Ambiguity signals (if ANY present, ask before proceeding):

Multiple valid interpretations producing different implementations
Missing I/O specifications, pre/post conditions, or data formats
Unspecified error handling, edge cases, or boundary conditions
Unclear performance, security, or environmental constraints
Change touches shared/critical code paths

When to proceed without asking:

Request is well-constrained with one obvious implementation
Ambiguity is purely cosmetic (naming, formatting)
Clarification loop has reached 3 rounds (proceed with stated assumptions)

Interview approach:

Ask up to 3 focused questions per round
Each question should target a decision that changes the implementation
State the default assumption alongside each question
After each round, summarize resolved items and remaining unknowns

Phase 2: Write Specification

Use the templates in references/spec-template.md.

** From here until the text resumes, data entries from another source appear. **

/-- **p. 417: THE DEFINING EQUATIONS OF THE MASS COUNTERTERM COEFFICIENTS HAVE EXACTLY ONE SOLUTION**, for every supplied
functional `L` and every dressing of the letters. [cite: Balaban1983Higgs3, p.417] [cite: Balaban1983Higgs3, (1.23) p.417] -/
theorem existsUnique_solvesEq123 : ∃! δ : ℕ → ℕ → ℝ, SolvesEq123 bS bV bO Dc L δ :=
  ⟨dm2Sol bS bV bO Dc L, dm2Sol_solves bS bV bO Dc L,
    fun _ hδ => solvesEq123_unique bS bV bO Dc L hδ (dm2Sol_solves bS bV bO Dc L)⟩

/-- **THE SOLUTION LIVES ON THE SEVEN ORDERS OF (1.23)**: δm²_{(α,β)} = 0 unless 2 ≦ α + 2β ≦ 4 (p. 417 *"δm² will be defined
by the terms of order ≦ 4"*). [cite: Balaban1983Higgs3, (1.23) p.417] -/
theorem dm2Sol_eq_zero_of_not_mem {a b : ℕ} (h : (a, b) ∉ idx123) : dm2Sol bS bV bO Dc L a b = 0 := by
  rw [dm2Sol_solves bS bV bO Dc L a b, dm2Rhs, if_neg h]

/-- **ON THE SEVEN ORDERS, THE PRINTED EQUATION HOLDS**: `−δm²_{(α,β)} + L_{αβ}(Σ^ε_{(α,β)}[δm²]) = 0`.
[cite: Balaban1983Higgs3, (1.23) p.417] -/
theorem dm2Sol_eq123 {α β : ℕ} (h : (α, β) ∈ idx123) :
    -dm2Sol bS bV bO Dc L α β + L α β (coeff (Finsupp.single 1 α + Finsupp.single 0 β)
      (insert123 (dm2Sol bS bV bO Dc L) (sigmaSeries (fun c => letterWeight c • (Dc c).kernel bS bV bO) letterDeg))) = 0 := by
  rw [dm2Sol_solves bS bV bO Dc L α β, dm2Rhs, if_pos h, neg_add_cancel]

/-- **WITH PRINT'S OWN FUNCTIONAL** δm²_G(x₀) = Σ_{x′∈T_ε} ε^dΣ^ε_G(x₀, x′) (r15's `B3Sect1TwoPoint.dm2Graph`, p. 417 *"δm²_G = Σ_{x′∈T_ε}
ε^dΣ^ε_G(x − x′) will be represented by the same graph G but with both external legs localized in x and with the summation over
x′"*): the recursively constructed coefficients satisfy `−δm²_{(α,β)} + Σ_{x′} ε^d Σ^ε_{(α,β)}[δm²](x₀, x′) = 0` on the seven
orders. [cite: Balaban1983Higgs3, (1.23) p.417] -/
theorem dm2Sol_eq123_dm2Graph (epsd : ℝ) (x₀ : IS) {α β : ℕ} (h : (α, β) ∈ idx123) :
    -dm2Sol bS bV bO Dc (fun _ _ K => B3Sect1TwoPoint.dm2Graph epsd (fun x x' => K x x') x₀) α β +
      B3Sect1TwoPoint.dm2Graph epsd (fun x x' => coeff (Finsupp.single 1 α + Finsupp.single 0 β)
        (insert123 (dm2Sol bS bV bO Dc (fun _ _ K => B3Sect1TwoPoint.dm2Graph epsd (fun x x' => K x x') x₀))
          (sigmaSeries (fun c => letterWeight c • (Dc c).kernel bS bV bO) letterDeg)) x x') x₀ = 0 :=
  dm2Sol_eq123 bS bV bO Dc _ h
import Summits.AtomisticToContinuum.HydrodynamicLimit.Theorems.CollisionIsometryCLTDiffuseBackwardInfluenceSupersatDefs
import Literature.MathematicalPhysics.KineticTheory.GoodConfigurations
import HarnessLib

/-!
# The fixed-time pair-correlation lower bound (sub-goal (B) of `stub_stickLD`)
(crux `DiffuseBackwardInfluence`, stmt-AtomisticToContinuum-12950, line `share-nondegeneracy-one-flight`;
registered sub-goal `fixedTime_bound_reg`)

For a probability measure `μ₁ = oneStickLaw θ` on the sticks `𝕋³ × ℝ³`, a measurable set `S` of sticks, a
time `r` and a thickness `0 < ε < 1`, the pair-correlation of `S` at minimal-image distance `< ε` of the straight
positions `posAt r z = x + r v (mod 1)` is bounded below by the square of the mass:
`vol(B_{ε/2}) · μ₁(S)² ≤ (μ₁ ⊗ μ₁)(S × S ∩ {dist_r < ε})`.

Proof (two-ball witness + Cauchy–Schwarz on the unit-volume torus): with
`F y := μ₁ {z ∈ S | d(y, posAt r z) < ε/2}` one has `∫ F dy = vol(B_{ε/2}) μ₁(S)` (Tonelli and translation
invariance of Haar measure, `Torus.volume_euclidDist_lt`),
`∫ F² dy ≤ vol(B_{ε/2}) · (μ₁ ⊗ μ₁)(S × S ∩ {dist_r < ε})` (Tonelli; two sticks both within `ε/2` of `y` are
within `ε` of each other by the triangle inequality `torus_euclidDist_triangle`), and `(∫ F)² ≤ ∫ F²` since
`vol(𝕋³) = 1` (Hölder).
-/

namespace Summit.AtomisticToContinuum.HydrodynamicLimit.Theorems.DiffuseBackwardInfluenceShare

open scoped BigOperators Topology ENNReal Classical
open Filter Set MeasureTheory
open Literature.Analysis.FluidPDE
open Summit.AtomisticToContinuum.HydrodynamicLimit.Theorems.DiffuseBackwardInfluenceNeg

noncomputable section

namespace FewIdle

namespace Supersat

/-- The straight position is continuous in the stick. [folklore] -/
theorem continuous_posAt (r : ℝ) : Continuous (posAt r) := by
  have hp : Continuous (Literature.Analysis.FunctionSpaces.Torus.proj : V3 → T3) :=
    Literature.Analysis.FunctionSpaces.Torus.continuous_proj
  change Continuous fun z : T3 × V3 => z.1 + Literature.Analysis.FunctionSpaces.Torus.proj (r • z.2)
  fun_prop

/-- The straight position is measurable in the stick. [folklore] -/
theorem measurable_posAt (r : ℝ) : Measurable (posAt r) :=
  (continuous_posAt r).measurable

/-- Joint measurability of the minimal-image distance from a point to a straight position. [folklore] -/
theorem measurable_euclidDist_posAt (r : ℝ) :
    Measurable fun p : T3 × (T3 × V3) => Torus.euclidDist p.1 (posAt r p.2) := by
  have h1 : Measurable fun p : T3 × (T3 × V3) => (p.1, posAt r p.2) :=
    measurable_fst.prodMk ((measurable_posAt r).comp measurable_snd)
  have h2 := (Torus.continuous_euclidDist (d := Fin 3)).measurable.comp h1
  simpa only [Function.comp_def] using h2

/-- Measurability of the pair distance set `{(z, z') | d(posAt r z, posAt r z') < ε}`. [folklore] -/
theorem measurableSet_pairNear (r ε : ℝ) :
    MeasurableSet {q : (T3 × V3) × (T3 × V3) | Torus.euclidDist (posAt r q.1) (posAt r q.2) < ε} := by
  have h1 : Measurable fun q : (T3 × V3) × (T3 × V3) => (posAt r q.1, posAt r q.2) :=
    ((measurable_posAt r).comp measurable_fst).prodMk ((measurable_posAt r).comp measurable_snd)
  have h2 : Measurable fun q : (T3 × V3) × (T3 × V3) => Torus.euclidDist (posAt r q.1) (posAt r q.2) := by
    simpa only [Function.comp_def] using (Torus.continuous_euclidDist (d := Fin 3)).measurable.comp h1
  exact measurableSet_lt h2 measurable_const

/-- Measurability of the witness set `{(y, z) | z ∈ S, d(y, posAt r z) < δ}`. [folklore] -/
theorem measurableSet_near {S : Set (T3 × V3)} (hS : MeasurableSet S) (r δ : ℝ) :
    MeasurableSet {p : T3 × (T3 × V3) | p.2 ∈ S ∧ Torus.euclidDist p.1 (posAt r p.2) < δ} :=
  (measurable_snd hS).inter (measurableSet_lt (measurable_euclidDist_posAt r) measurable_const)

/-- **First moment of the witness function**: `∫ μ{z ∈ S | d(y, posAt r z) < δ} dy = vol(B_δ) μ(S)` for
`δ < 1/2` (Tonelli, and every minimal-image ball of radius `δ < 1/2` has the Euclidean volume). [folklore] -/
theorem lintegral_near_eq (μ : Measure (T3 × V3)) [SFinite μ] {S : Set (T3 × V3)} (hS : MeasurableSet S)
    (r : ℝ) {δ : ℝ} (hδ : δ < 1 / 2) :
    ∫⁻ y, μ (Prod.mk y ⁻¹' {p : T3 × (T3 × V3) | p.2 ∈ S ∧ Torus.euclidDist p.1 (posAt r p.2) < δ}) =
      volume (Metric.ball (0 : V3) δ) * μ S := by
  rw [← Measure.prod_apply (measurableSet_near hS r δ), Measure.prod_apply_symm (measurableSet_near hS r δ)]
  have key : ∀ z : T3 × V3, volume ((fun y : T3 => (y, z)) ⁻¹'
      {p : T3 × (T3 × V3) | p.2 ∈ S ∧ Torus.euclidDist p.1 (posAt r p.2) < δ}) =
        S.indicator (fun _ => volume (Metric.ball (0 : V3) δ)) z := by
    intro z
    by_cases hz : z ∈ S
    · rw [indicator_of_mem hz, ← Torus.volume_euclidDist_lt hδ (posAt r z)]
      congr 1
      ext y
      simp only [mem_preimage, mem_setOf_eq, and_iff_right hz]
    · rw [indicator_of_notMem hz]
      have h0 : ((fun y : T3 => (y, z)) ⁻¹'
          {p : T3 × (T3 × V3) | p.2 ∈ S ∧ Torus.euclidDist p.1 (posAt r p.2) < δ}) = ∅ :=
        eq_empty_of_forall_notMem fun y hy => hz hy.1
      rw [h0, measure_empty]
  simp_rw [key]
  rw [lintegral_indicator_const hS]

/-- **Second moment of the witness function**: `∫ μ{z ∈ S | d(y, posAt r z) < ε/2}² dy ≤
vol(B_{ε/2}) · (μ ⊗ μ)(S × S ∩ {dist_r < ε})` — two `S`-sticks both within `ε/2` of `y` are within `ε` of each
other (triangle inequality for the minimal-image distance), and the set of such `y` has volume `≤ vol(B_{ε/2})`.
[folklore] -/
theorem lintegral_near_sq_le (μ : Measure (T3 × V3)) [SFinite μ] {S : Set (T3 × V3)} (hS : MeasurableSet S)
    (r : ℝ) {ε : ℝ} (hε1 : ε < 1) :
    ∫⁻ y, μ (Prod.mk y ⁻¹'
        {p : T3 × (T3 × V3) | p.2 ∈ S ∧ Torus.euclidDist p.1 (posAt r p.2) < ε / 2}) ^ 2 ≤
      volume (Metric.ball (0 : V3) (ε / 2)) *
        ∫⁻ q, (S ×ˢ S ∩ {q : (T3 × V3) × (T3 × V3) |
          Torus.euclidDist (posAt r q.1) (posAt r q.2) < ε}).indicator 1 q ∂(μ.prod μ) := by
  have hAm := measurableSet_near hS r (ε / 2)
  set A : Set (T3 × (T3 × V3)) := {p | p.2 ∈ S ∧ Torus.euclidDist p.1 (posAt r p.2) < ε / 2} with hA
  have hBm : MeasurableSet {p : T3 × ((T3 × V3) × (T3 × V3)) | (p.1, p.2.1) ∈ A ∧ (p.1, p.2.2) ∈ A} :=
    ((measurable_fst.prodMk (measurable_fst.comp measurable_snd)) hAm).inter
      ((measurable_fst.prodMk (measurable_snd.comp measurable_snd)) hAm)
  have hsq : ∀ y : T3, μ (Prod.mk y ⁻¹' A) ^ 2 = (μ.prod μ) (Prod.mk y ⁻¹'
      {p : T3 × ((T3 × V3) × (T3 × V3)) | (p.1, p.2.1) ∈ A ∧ (p.1, p.2.2) ∈ A}) := by
    intro y
    rw [sq, ← Measure.prod_prod]
    rfl
  simp_rw [hsq]
  rw [← Measure.prod_apply hBm, Measure.prod_apply_symm hBm,
    ← lintegral_const_mul' _ _ measure_ball_lt_top.ne]
  refine lintegral_mono fun q => ?_
  by_cases hq : q ∈ S ×ˢ S ∩ {q : (T3 × V3) × (T3 × V3) | Torus.euclidDist (posAt r q.1) (posAt r q.2) < ε}
  · rw [indicator_of_mem hq, Pi.one_apply, mul_one]
    calc volume ((fun y : T3 => (y, q)) ⁻¹'
          {p : T3 × ((T3 × V3) × (T3 × V3)) | (p.1, p.2.1) ∈ A ∧ (p.1, p.2.2) ∈ A})
        ≤ volume {y : T3 | Torus.euclidDist y (posAt r q.1) < ε / 2} := measure_mono fun y hy => hy.1.2
      _ = volume (Metric.ball (0 : V3) (ε / 2)) := Torus.volume_euclidDist_lt (by linarith) _
  · rw [indicator_of_notMem hq, mul_zero]
    have h0 : ((fun y : T3 => (y, q)) ⁻¹'
        {p : T3 × ((T3 × V3) × (T3 × V3)) | (p.1, p.2.1) ∈ A ∧ (p.1, p.2.2) ∈ A}) = ∅ := by
      refine eq_empty_of_forall_notMem fun y hy => hq ⟨⟨hy.1.1, hy.2.1⟩, ?_⟩
      calc Torus.euclidDist (posAt r q.1) (posAt r q.2)
          ≤ Torus.euclidDist (posAt r q.1) y + Torus.euclidDist y (posAt r q.2) :=
            Literature.MathematicalPhysics.KineticTheory.torus_euclidDist_triangle _ _ _
        _ < ε / 2 + ε / 2 := add_lt_add (by rw [Torus.euclidDist_comm]; exact hy.1.2) hy.2.2
        _ = ε := by ring
    rw [h0, measure_empty]

/-- **Cauchy–Schwarz on the unit-volume torus**: `(∫ F)² ≤ ∫ F²` for measurable `F : 𝕋³ → [0, ∞]`.
[folklore] -/
theorem sq_lintegral_le {F : T3 → ℝ≥0∞} (hF : Measurable F) : (∫⁻ y, F y) ^ 2 ≤ ∫⁻ y, F y ^ 2 := by
  haveI := isProbabilityMeasure_volume_T3
  have h := ENNReal.lintegral_mul_le_Lp_mul_Lq (volume : Measure T3) Real.HolderConjugate.two_two
    hF.aemeasurable (g := fun _ => (1 : ℝ≥0∞)) aemeasurable_const
  simp only [Pi.mul_apply, mul_one, ENNReal.rpow_two, one_pow, lintegral_const, measure_univ,
    ENNReal.one_rpow] at h
  calc (∫⁻ y, F y) ^ 2 ≤ ((∫⁻ y, F y ^ 2) ^ (1 / 2 : ℝ)) ^ 2 := by gcongr
    _ = ∫⁻ y, F y ^ 2 := by
      rw [← ENNReal.rpow_two, ← ENNReal.rpow_mul]
      norm_num

end Supersat

end FewIdle

/-- **REGISTERED SUB-GOAL (B) of `stub_stickLD` — the fixed-time pair-correlation lower bound.** For the one-stick
law `μ₁ = oneStickLaw θ` (only "probability measure" is used), a measurable set `S` of sticks, a time `r` and a
thickness `0 < ε < 1`: `vol(B_{ε/2}) · μ₁(S)² ≤ (μ₁ ⊗ μ₁)(S × S ∩ {(z, z') | d(posAt r z, posAt r z') < ε})`, the
right-hand side written as the integral of the indicator. Two-ball witness `F y = μ₁{z ∈ S | d(y, posAt r z) < ε/2}`:
`(vol(B_{ε/2}) μ₁(S))² = (∫ F)² ≤ ∫ F² ≤ vol(B_{ε/2}) · RHS` (`lintegral_near_eq`, `sq_lintegral_le`,
`lintegral_near_sq_le`), then cancel one factor `vol(B_{ε/2}) ∈ (0, ∞)`. [folklore] -/
theorem fixedTime_bound_reg : ∀ (θ : ℝ) [IsProbabilityMeasure (FewIdle.oneStickLaw θ)] (S : Set (T3 × V3)), MeasurableSet S → ∀ (r ε : ℝ), 0 < ε → ε < 1 → volume (Metric.ball (0 : V3) (ε / 2)) * (FewIdle.oneStickLaw θ S) ^ 2 ≤ ∫⁻ q, (S ×ˢ S ∩ {q : (T3 × V3) × (T3 × V3) | Torus.euclidDist (FewIdle.Supersat.posAt r q.1) (FewIdle.Supersat.posAt r q.2) < ε}).indicator 1 q ∂((FewIdle.oneStickLaw θ).prod (FewIdle.oneStickLaw θ)) := by
  intro θ _ S hS r ε hε hε1
  have hδ : ε / 2 < 1 / 2 := by linarith
  have h1 := FewIdle.Supersat.lintegral_near_eq (FewIdle.oneStickLaw θ) hS r hδ
  have h2 := FewIdle.Supersat.lintegral_near_sq_le (FewIdle.oneStickLaw θ) hS r hε1
  have h3 := FewIdle.Supersat.sq_lintegral_le (measurable_measure_prodMk_left (ν := FewIdle.oneStickLaw θ)
    (FewIdle.Supersat.measurableSet_near hS r (ε / 2)))
  rw [h1] at h3
  have key := h3.trans h2
  rw [mul_pow, sq (volume (Metric.ball (0 : V3) (ε / 2))), mul_assoc] at key
  exact (ENNReal.mul_le_mul_iff_right (Metric.measure_ball_pos volume (0 : V3) (by linarith)).ne'
    measure_ball_lt_top.ne).1 key

end

end Summit.AtomisticToContinuum.HydrodynamicLimit.Theorems.DiffuseBackwardInfluenceShare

Which template depends on the workflow type:

Workflow	Spec Template	Key Difference
Greenfield	Feature (requirements.md + design.md)	Written from scratch
Enhancement	Enhancement (requirements.md + design-delta.md)	Extends existing specs, documents only what changes
Enhancement (no tests)	Enhancement (requirements.md + design-delta.md)	Same as above, plus test infrastructure decisions
Refactor	Refactor (refactor.md)	Documents behavior preservation + structural changes
Refactor (no tests)	Refactor (refactor.md)	Same as above, plus test infrastructure decisions
Bugfix	Bugfix (bugfix.md)	Current/Expected/Unchanged behavior

EARS notation (all workflows)

Pattern	Syntax	Use Case
Ubiquitous	THE SYSTEM SHALL [behavior]	Always-on requirements
Event-Driven	WHEN [event] THE SYSTEM SHALL [behavior]	Triggered by events
State-Driven	WHILE [state] THE SYSTEM SHALL [behavior]	During a state
Unwanted	IF [condition] THEN THE SYSTEM SHALL [behavior]	Exception handling
Complex	WHILE [state] WHEN [event] THE SYSTEM SHALL [behavior]	Combined

Every requirement must be atomic, testable, and have a unique ID.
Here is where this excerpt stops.